The most surprising thing about Mr. Merwin’s selection as poet laureate of the United States is that he hasn’t held the position before…Some will call his selection now safe, dull, uncontroversial, blah. And they’ll have a point. It is not the kind of choice that makes one leap up and blow hard into a vuvuzela.

But Mr. Merwin’s appointment is potentially inspired. He is an exacting nature poet, a fierce critic of the ecological damage humans have wrought. Helen Vendler, writing last year in The New York Review of Books, called him “the prophet of a denuded planet.” With the oil spill in the Gulf of Mexico becoming more dread and apocalyptic by the hour, Mr. Merwin may be a poet we’ll need.
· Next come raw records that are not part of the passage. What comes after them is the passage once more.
import Mathlib
import Literature.NumberTheory.LFunctions.Zhang2022.SkeletonPartOneB
import HarnessLib

/-!
# Zhang (2022) toolkit: Lemma 5.6 for the product character `χθ̄` (the `p`-sum of §14 (14.8))

Topic `Literature/NumberTheory/LFunctions/Zhang2022` (Landau–Siegel audit tree; verdict-neutral).
Y. Zhang, *Discrete mean estimates and the Landau–Siegel zero*, arXiv:2211.02515v1 (2022)
[Zhang2022LandauSiegel] — **an unrefereed manuscript under adjudication**; this file is a
Zhang-normalised ADAPTER (ZHANG-L lane, START-HERE §5 (ii), ruling R-01) over a THEOREM of the tree.
Nothing here asserts or denies Theorems 1–2 of the manuscript.

Lemma 5.6 (§5 p. 26, tex L1579; a theorem of the tree, `Skeleton.lemma56_holds`, via
`Section5PrimeSums` / `Section5Lemma56Printed`) bounds `Σ_{p∼P} θ(p)p^{1+it}` for a PRIMITIVE
character `θ (mod r)`, `1 < r < T`, `θ ≠ χ`. In §14 the lemma is invoked (p. 79, tex L3960–3962:
"for `1 < r < D³` we use the Mellin transform, Lemma 5.4 (i) and Lemma 5.6") for the `p`-sum of
(14.7)/(14.8), which carries the PRODUCT `χθ̄(p) = χ(p)θ̄(p)` of the real primitive `χ (mod D)`
and a primitive `θ (mod r)` (typed: the factor `Σ_{p∼P} χ(p)θ⁻¹(p)Δ(l/(phr))` of
`Typed.Sec14.rhs1417On`, legs `Typed.Sec14.Eq148leg1` / `DedEq146`). The product, as a character
to the modulus `Dr`, is in general NOT primitive, so Lemma 5.6 does not apply verbatim; this file
supplies the reduction:

* `changeLevel_mul_inv_apply_natCast` — `(χ'θ'⁻¹)(a) = χ(a)θ̄(a)` for `(a, Dr) = 1`
  (`χ', θ'` the lifts to modulus `Dr`);
* `primitiveCharacter_apply_natCast` — a character and its primitive inducer agree at `a`
  coprime to the level;
* `one_lt_conductor_mul_inv`, `conductor_mul_inv_le` — the conductor `f` of `χ'θ'⁻¹` has
  `1 < f ≤ Dr` when `θ' ≠ χ'`;
* `primitiveCharacter_mul_inv_ne_chi` — the primitive inducer of `χ'θ'⁻¹` is `≠ χ` (as characters
  mod `Df`) when `θ` is primitive to a modulus `r > 1` (else `θ̄` would be trivial on the units);
* `lemma56_chi_mul_inv` — **Lemma 5.6 for `χθ̄`**: under (A), for `D` large, `1 < r`, `Dr < T`,
  `θ` primitive mod `r`, `θ ≠ χ` (mod `Dr`), `|t| ≤ D`:
  `‖Σ_{p∼P} χ(p)θ⁻¹(p)p^{1+it}‖ ≤ C·𝔓·exp(−𝓛^{9/2})` — every `p ∼ P` exceeds `P ≥ T > Dr`, so
  `χ(p)θ̄(p) = η₀(p)` for the primitive inducer `η₀ (mod f)` of `χ'θ'⁻¹`, and `lemma56_holds`
  applies to `η₀` (`1 < f ≤ Dr < T`, `η₀ ≠ χ`);
* `lemma56_chi_mul` — the same with `θ(p)` in place of `θ̄(p)` (`θ⁻¹` is primitive with `θ`, and
  `χ̄ = χ` for the real `χ`).

Theorems only: 0 definitions, 0 new facts, no kit. Mathlib API used: `DirichletCharacter.changeLevel`,
`conductor`, `primitiveCharacter`, `changeLevel_primitiveCharacter`, `conductor_changeLevel`,
`ZMod.unitsMap_surjective`.

## References

* Y. Zhang, arXiv:2211.02515v1 (2022), §5 Lemma 5.6 p. 26 (tex L1579); §14 (14.7)–(14.8) and the
  proof sentence p. 79 (tex L3945–L3963); §7 (7.14) p. 38. [cite: Zhang2022LandauSiegel, §5 Lemma 5.6; §14 (14.8)]
* H. L. Montgomery, R. C. Vaughan, *Multiplicative Number Theory I* (2007), §9.1 (induced modulus,
  primitive characters). [cite: MontgomeryVaughan2007, §9.1]
-/

noncomputable section

open Complex

namespace Literature.NumberTheory.LFunctions.Zhang2022.Skeleton

open DirichletCharacter

/-! ## Character algebra: the product `χ'·θ'⁻¹ (mod Dr)` and its primitive inducer -/

section CharacterAlgebra

variable {D r : ℕ} [NeZero D] [NeZero r] (χ : DirichletCharacter ℂ D) (θ : DirichletCharacter ℂ r)

omit [NeZero D] [NeZero r] in
/-- **Evaluation of the product of the lifts.** For `a` coprime to `Dr`,
`(χ'·θ'⁻¹)(a) = χ(a)·θ̄(a)`, where `χ' = changeLevel χ`, `θ' = changeLevel θ` are the lifts of
`χ (mod D)`, `θ (mod r)` to the modulus `Dr` and `θ̄ = θ⁻¹` (an induced character agrees with
the inducing one at arguments coprime to the modulus). [cite: MontgomeryVaughan2007, §9.1] -/
theorem changeLevel_mul_inv_apply_natCast {a : ℕ} (ha : a.Coprime (D * r)) :
    (changeLevel (Nat.dvd_mul_right D r) χ * (changeLevel (Nat.dvd_mul_left r D) θ)⁻¹)
        (a : ZMod (D * r)) = χ (a : ZMod D) * θ⁻¹ (a : ZMod r) := by
  rw [MulChar.mul_apply, ← map_inv, ← ZMod.coe_unitOfCoprime a ha,
    changeLevel_eq_cast_of_dvd, changeLevel_eq_cast_of_dvd, ZMod.coe_unitOfCoprime,
    ZMod.cast_natCast (Nat.dvd_mul_right D r), ZMod.cast_natCast (Nat.dvd_mul_left r D)]

/-- **A character and its primitive inducer agree at arguments coprime to the level**
(Mathlib's `primitiveCharacter_apply_of_isCoprime`, at a natural number).
[cite: MontgomeryVaughan2007, §9.1] -/
theorem primitiveCharacter_apply_natCast {n : ℕ} (ψ : DirichletCharacter ℂ n) {a : ℕ}
    (ha : a.Coprime n) : ψ.primitiveCharacter (a : ZMod ψ.conductor) = ψ (a : ZMod n) := by
  have h := primitiveCharacter_apply_of_isCoprime ψ (a := (a : ℤ)) (Nat.isCoprime_iff_coprime.mpr ha)
  simpa only [Int.cast_natCast] using h

omit [NeZero D] [NeZero r] in
/-- **The product of the lifts is non-principal** when the lifts differ: `χ'·θ'⁻¹ ≠ 1`.
[cite: MontgomeryVaughan2007, §9.1] -/
theorem changeLevel_mul_inv_ne_one
    (hne : changeLevel (Nat.dvd_mul_left r D) θ ≠ changeLevel (Nat.dvd_mul_right D r) χ) :
    changeLevel (Nat.dvd_mul_right D r) χ * (changeLevel (Nat.dvd_mul_left r D) θ)⁻¹ ≠ 1 := by
  intro h
  exact hne (mul_inv_eq_one.mp h).symm

/-- **The conductor of `χ'·θ'⁻¹` exceeds `1`** when the lifts differ (a non-principal character
to a non-zero modulus has conductor `> 1`). [cite: MontgomeryVaughan2007, §9.1] -/
theorem one_lt_conductor_mul_inv
    (hne : changeLevel (Nat.dvd_mul_left r D) θ ≠ changeLevel (Nat.dvd_mul_right D r) χ) :
    1 < (changeLevel (Nat.dvd_mul_right D r) χ *
      (changeLevel (Nat.dvd_mul_left r D) θ)⁻¹).conductor := by
  haveI : NeZero (D * r) := ⟨mul_ne_zero (NeZero.ne D) (NeZero.ne r)⟩
  have h0 := (changeLevel (Nat.dvd_mul_right D r) χ *
    (changeLevel (Nat.dvd_mul_left r D) θ)⁻¹).conductor_ne_zero
  have h1 : (changeLevel (Nat.dvd_mul_right D r) χ *
      (changeLevel (Nat.dvd_mul_left r D) θ)⁻¹).conductor ≠ 1 := fun h =>
    changeLevel_mul_inv_ne_one χ θ hne (eq_one_iff_conductor_eq_one.mpr h)
  omega

omit [NeZero r] in
/-- **The conductor of a character to the modulus `Dr` is at most `Dr`** (it divides the
modulus). [cite: MontgomeryVaughan2007, §9.1] -/
theorem conductor_le_mul (η : DirichletCharacter ℂ (D * r)) (hr : 0 < r) :
    η.conductor ≤ D * r :=
  Nat.le_of_dvd (Nat.mul_pos (Nat.pos_of_ne_zero (NeZero.ne D)) hr) η.conductor_dvd_level

/-- **The primitive inducer of `χ'·θ'⁻¹` is not `χ`.** If `θ` is primitive to a modulus `r > 1`
and `η = χ'·θ'⁻¹ (mod Dr)` with primitive inducer `η₀ (mod f)`, then `η₀ ≠ χ` as characters to
the modulus `Df`: otherwise `χ(a)θ̄(a) = η(a) = η₀(a) = χ(a)` for every `a` coprime to `D²r`,
so `θ̄ = 1` on the units of `ZMod r` (every unit mod `r` lifts to a unit mod `D²r`), i.e. `θ = 1`,
contradicting `cond θ = r > 1`. [cite: MontgomeryVaughan2007, §9.1] -/
theorem primitiveCharacter_mul_inv_ne_chi (hθ : θ.IsPrimitive) (hr : 1 < r)
    (η : DirichletCharacter ℂ (D * r))
    (hη : η = changeLevel (Nat.dvd_mul_right D r) χ * (changeLevel (Nat.dvd_mul_left r D) θ)⁻¹) :
    changeLevel (Nat.dvd_mul_left η.conductor D) η.primitiveCharacter ≠
      changeLevel (Nat.dvd_mul_right D η.conductor) χ := by
  intro hEq
  haveI : NeZero (D * r) := ⟨mul_ne_zero (NeZero.ne D) (NeZero.ne r)⟩
  haveI : NeZero (D * (D * r)) := ⟨mul_ne_zero (NeZero.ne D) (NeZero.ne (D * r))⟩
  set f : ℕ := η.conductor with hf
  have hfDr : f ∣ D * r := η.conductor_dvd_level
  have hDf : D * f ∣ D * (D * r) := Nat.mul_dvd_mul_left D hfDr
  have hrN : r ∣ D * (D * r) := Dvd.dvd.mul_left (Nat.dvd_mul_left r D) D
  -- `θ⁻¹` is trivial on every unit of `ZMod r`
  have hθinv : θ⁻¹ = 1 := by
    refine MulChar.ext fun v => ?_
    rw [MulChar.one_apply_coe]
    obtain ⟨w, hw⟩ := ZMod.unitsMap_surjective hrN v
    set a : ℕ := (w : ZMod (D * (D * r))).val with ha
    have haN : a.Coprime (D * (D * r)) := ZMod.val_coe_unit_coprime w
    have haw : (a : ZMod (D * (D * r))) = w := ZMod.natCast_zmod_val _
    have hva : (v : ZMod r) = (a : ZMod r) := by
      rw [← hw, ZMod.unitsMap_val, ← haw, ZMod.cast_natCast hrN]
    have haDr : a.Coprime (D * r) := haN.coprime_dvd_right (Nat.dvd_mul_left (D * r) D)
    have haDf : a.Coprime (D * f) := haN.coprime_dvd_right hDf
    have haD : a.Coprime D := haN.coprime_dvd_right (Nat.dvd_mul_right D (D * r))
    -- `η(a) = χ(a)θ̄(a)` and `η₀(a) = η(a)`
    have e1 : η (a : ZMod (D * r)) = χ (a : ZMod D) * θ⁻¹ (a : ZMod r) := by
      rw [hη]; exact changeLevel_mul_inv_apply_natCast χ θ haDr
    have e2 : η.primitiveCharacter (a : ZMod f) = η (a : ZMod (D * r)) :=
      primitiveCharacter_apply_natCast η haDr
    -- `η₀(a) = χ(a)` from the assumed equality of the lifts to modulus `Df`
    have e3 : η.primitiveCharacter (a : ZMod f) = χ (a : ZMod D) := by
      have h := DFunLike.congr_fun hEq ((ZMod.unitOfCoprime a haDf : (ZMod (D * f))ˣ) : ZMod (D * f))
      rwa [changeLevel_eq_cast_of_dvd, changeLevel_eq_cast_of_dvd, ZMod.coe_unitOfCoprime,
        ZMod.cast_natCast (Nat.dvd_mul_left f D), ZMod.cast_natCast (Nat.dvd_mul_right D f)] at h
    -- `χ(a) ≠ 0`
    have hχa : χ (a : ZMod D) ≠ 0 := by
      have h1 : ‖χ (a : ZMod D)‖ = 1 := by
        rw [← ZMod.coe_unitOfCoprime a haD]; exact χ.unit_norm_eq_one _
      intro h0
      rw [h0, norm_zero] at h1
      exact zero_ne_one h1
    have key : χ (a : ZMod D) * θ⁻¹ (a : ZMod r) = χ (a : ZMod D) := by rw [← e1, ← e2, e3]
    rw [hva]
    exact (mul_eq_left₀ hχa).mp key
  have hθ1 : θ = 1 := inv_eq_one.mp hθinv
  have hcond : θ.conductor = 1 := eq_one_iff_conductor_eq_one.mp hθ1
  rw [isPrimitive_def] at hθ
  omega

end CharacterAlgebra

/-! ## Lemma 5.6 for `χθ̄` -/

/-- `𝓛 ≥ 1` for `D ≥ 3` (local copy). [cite: Zhang2022LandauSiegel, §2 (2.1)] -/
private theorem one_le_ell_tk {D : ℕ} (hD : 3 ≤ D) : 1 ≤ ell D := by
  have hD' : (3 : ℝ) ≤ D := by exact_mod_cast hD
  have h : (1 : ℝ) < Real.log 3 := by
    rw [Real.lt_log_iff_exp_lt (by norm_num)]
    exact Real.exp_one_lt_d9.trans (by norm_num)
  exact le_trans h.le (Real.log_le_log (by norm_num) hD')

/-- `T ≤ P` for `D ≥ 3` (`𝓛^{1.1} ≤ 𝓛⁹` since `𝓛 ≥ 1`). [cite: Zhang2022LandauSiegel, §2 (2.6), §6 p.28] -/
theorem bigT_le_bigP {D : ℕ} (hD : 3 ≤ D) : bigT D ≤ bigP D := by
  have hℓ := one_le_ell_tk hD
  rw [bigT, bigP, Real.exp_le_exp]
  calc ell D ^ (1.1 : ℝ) ≤ ell D ^ ((9 : ℕ) : ℝ) :=
        Real.rpow_le_rpow_of_exponent_le hℓ (by norm_num)
    _ = ell D ^ 9 := Real.rpow_natCast _ _

/-- A prime of the window `p ∼ P` is coprime to every `0 < n < T` (indeed `n < T ≤ P < p`).
[cite: Zhang2022LandauSiegel, §2 p.4] -/
theorem coprime_of_mem_primeWindow_of_lt_bigT {D p n : ℕ} (hD : 3 ≤ D) (hp : p ∈ primeWindow D)
    (hn0 : 0 < n) (hn : (n : ℝ) < bigT D) : p.Coprime n := by
  obtain ⟨hpI, hpp⟩ := Finset.mem_filter.mp hp
  have hPp : bigP D < p := (Nat.floor_lt (Real.exp_pos _).le).mp (Finset.mem_Ioo.mp hpI).1
  have hnp : n < p := by
    have : (n : ℝ) < p := hn.trans_le ((bigT_le_bigP hD).trans hPp.le)
    exact_mod_cast this
  refine (Nat.Prime.coprime_iff_not_dvd hpp).mpr fun hdvd => ?_
  exact absurd (Nat.le_of_dvd hn0 hdvd) (not_le.mpr hnp)

/-- **Lemma 5.6 for the product character `χθ̄`** (the `p`-sum of §14 (14.7)/(14.8), p. 79:
"for `1 < r < D³` we use … Lemma 5.6"). Under (A), for `D` large: for every `1 < r` with
`Dr < T`, every primitive `θ (mod r)` with `θ ≠ χ` (as characters mod `Dr`) and every `|t| ≤ D`,
`‖Σ_{p∼P} χ(p)θ̄(p)p^{1+it}‖ ≤ C·𝔓·exp(−𝓛^{9/2})`. Proof: each `p ∼ P` has `p > P ≥ T > Dr`, so
`χ(p)θ̄(p) = η₀(p)` for the primitive inducer `η₀ (mod f)` of `χ'θ'⁻¹ (mod Dr)`, and Lemma 5.6
(`lemma56_holds`) applies to `η₀`: `1 < f ≤ Dr < T`, `η₀ ≠ χ` (`primitiveCharacter_mul_inv_ne_chi`).
[cite: Zhang2022LandauSiegel, §5 Lemma 5.6 p.26; §14 (14.8) p.79, tex L3960] -/
theorem lemma56_chi_mul_inv :
    ∃ C : ℝ, ForAllLarge fun D _ χ => AssumptionA D χ →
      ∀ (r : ℕ) [NeZero r], 1 < r → (D : ℝ) * r < bigT D →
        ∀ θ : DirichletCharacter ℂ r, θ.IsPrimitive →
          changeLevel (Nat.dvd_mul_left r D) θ ≠ changeLevel (Nat.dvd_mul_right D r) χ →
          ∀ t : ℝ, |t| ≤ D →
            ‖∑ p ∈ primeWindow D, χ (p : ZMod D) * θ⁻¹ (p : ZMod r) * (p : ℂ) ^ (1 + t * I)‖ ≤
              C * frakP D * Real.exp (-(ell D ^ ((9 : ℝ) / 2))) := by
  obtain ⟨C, D₀, h56⟩ := lemma56_holds
  refine ⟨C, max D₀ 3, fun D _ χ hD hq hp hA r _ hr hrT θ hθ hne t ht => ?_⟩
  have hD₀ : D₀ ≤ D := le_trans (le_max_left _ _) hD
  have hD3 : 3 ≤ D := le_trans (le_max_right _ _) hD
  haveI : NeZero (D * r) := ⟨mul_ne_zero (NeZero.ne D) (NeZero.ne r)⟩
  set η : DirichletCharacter ℂ (D * r) :=
    changeLevel (Nat.dvd_mul_right D r) χ * (changeLevel (Nat.dvd_mul_left r D) θ)⁻¹ with hη
  haveI : NeZero η.conductor := ⟨η.conductor_ne_zero⟩
  have h1f : 1 < η.conductor := by rw [hη]; exact one_lt_conductor_mul_inv χ θ hne
  have hfDr : η.conductor ≤ D * r := conductor_le_mul η (by omega)
  have hDrT : ((D * r : ℕ) : ℝ) < bigT D := by push_cast; exact hrT
  have hfT : (η.conductor : ℝ) < bigT D := lt_of_le_of_lt (Nat.cast_le.mpr hfDr) hDrT
  have hne' := primitiveCharacter_mul_inv_ne_chi χ θ hθ hr η hη
  have hsum : ∑ p ∈ primeWindow D, χ (p : ZMod D) * θ⁻¹ (p : ZMod r) * (p : ℂ) ^ (1 + t * I) =
      ∑ p ∈ primeWindow D, η.primitiveCharacter (p : ZMod η.conductor) * (p : ℂ) ^ (1 + t * I) := by
    refine Finset.sum_congr rfl fun p hpw => ?_
    have hcop : p.Coprime (D * r) :=
      coprime_of_mem_primeWindow_of_lt_bigT hD3 hpw (Nat.pos_of_ne_zero (NeZero.ne (D * r))) hDrT
    rw [primitiveCharacter_apply_natCast η hcop, hη, changeLevel_mul_inv_apply_natCast χ θ hcop]
  rw [hsum]
  exact h56 D χ hD₀ hq hp hA η.conductor h1f hfT η.primitiveCharacter
    η.primitiveCharacter_isPrimitive hne' t ht

/-- **Lemma 5.6 for `χθ`** (the same bound with `θ(p)` in place of `θ̄(p)`): `θ⁻¹` is primitive
with `θ`, `θ⁻¹⁻¹ = θ`, and for the real `χ` the side condition `θ̄ ≠ χ` is `θ ≠ χ̄ = χ`.
[cite: Zhang2022LandauSiegel, §5 Lemma 5.6 p.26; §14 (14.8) p.79] -/
theorem lemma56_chi_mul :
    ∃ C : ℝ, ForAllLarge fun D _ χ => AssumptionA D χ →
      ∀ (r : ℕ) [NeZero r], 1 < r → (D : ℝ) * r < bigT D →
        ∀ θ : DirichletCharacter ℂ r, θ.IsPrimitive →
          changeLevel (Nat.dvd_mul_left r D) θ ≠ changeLevel (Nat.dvd_mul_right D r) χ →
          ∀ t : ℝ, |t| ≤ D →
            ‖∑ p ∈ primeWindow D, χ (p : ZMod D) * θ (p : ZMod r) * (p : ℂ) ^ (1 + t * I)‖ ≤
              C * frakP D * Real.exp (-(ell D ^ ((9 : ℝ) / 2))) := by
  obtain ⟨C, D₀, h⟩ := lemma56_chi_mul_inv
  refine ⟨C, D₀, fun D _ χ hD hq hp hA r _ hr hrT θ hθ hne t ht => ?_⟩
  haveI : NeZero (D * r) := ⟨mul_ne_zero (NeZero.ne D) (NeZero.ne r)⟩
  have hθ' : θ⁻¹.IsPrimitive := by
    rw [isPrimitive_def, conductor_inv]; exact hθ
  have hne' : changeLevel (Nat.dvd_mul_left r D) θ⁻¹ ≠ changeLevel (Nat.dvd_mul_right D r) χ := by
    intro h'
    apply hne
    have h2 := congrArg (fun ψ : DirichletCharacter ℂ (D * r) => ψ⁻¹) h'
    simp only [map_inv, inv_inv] at h2
    rw [h2, ← map_inv, MulChar.IsQuadratic.inv hq]
  have := h D χ hD hq hp hA r hr hrT θ⁻¹ hθ' hne' t ht
  simpa only [inv_inv] using this

end Literature.NumberTheory.LFunctions.Zhang2022.Skeleton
The pacifist in him may brood over the long war in Afghanistan.

In the spirit of later life concerns, this poem, “Worn Words”, from his most recent publication, is memorable:

The late poems are the ones

I turn to first now

following a hope that keeps

beckoning me

waiting somewhere in the lines

almost in plain sight

it is the late poems

that are made of words

that have come the whole way

they have been there

2 Replies to “Merwin: Past and Present”

  1. I saw and read this last night and a few others about Merwin. I think I have nearly all of his work, and often re-read him. I especially like his last two collections.

    The caption for Merwin’s picture as youth made me laugh. He’s traveled well; Hawaii seems to suit him, and he’s done wonderful things on that old pineapple plantation.

    It’s great he gets his due now.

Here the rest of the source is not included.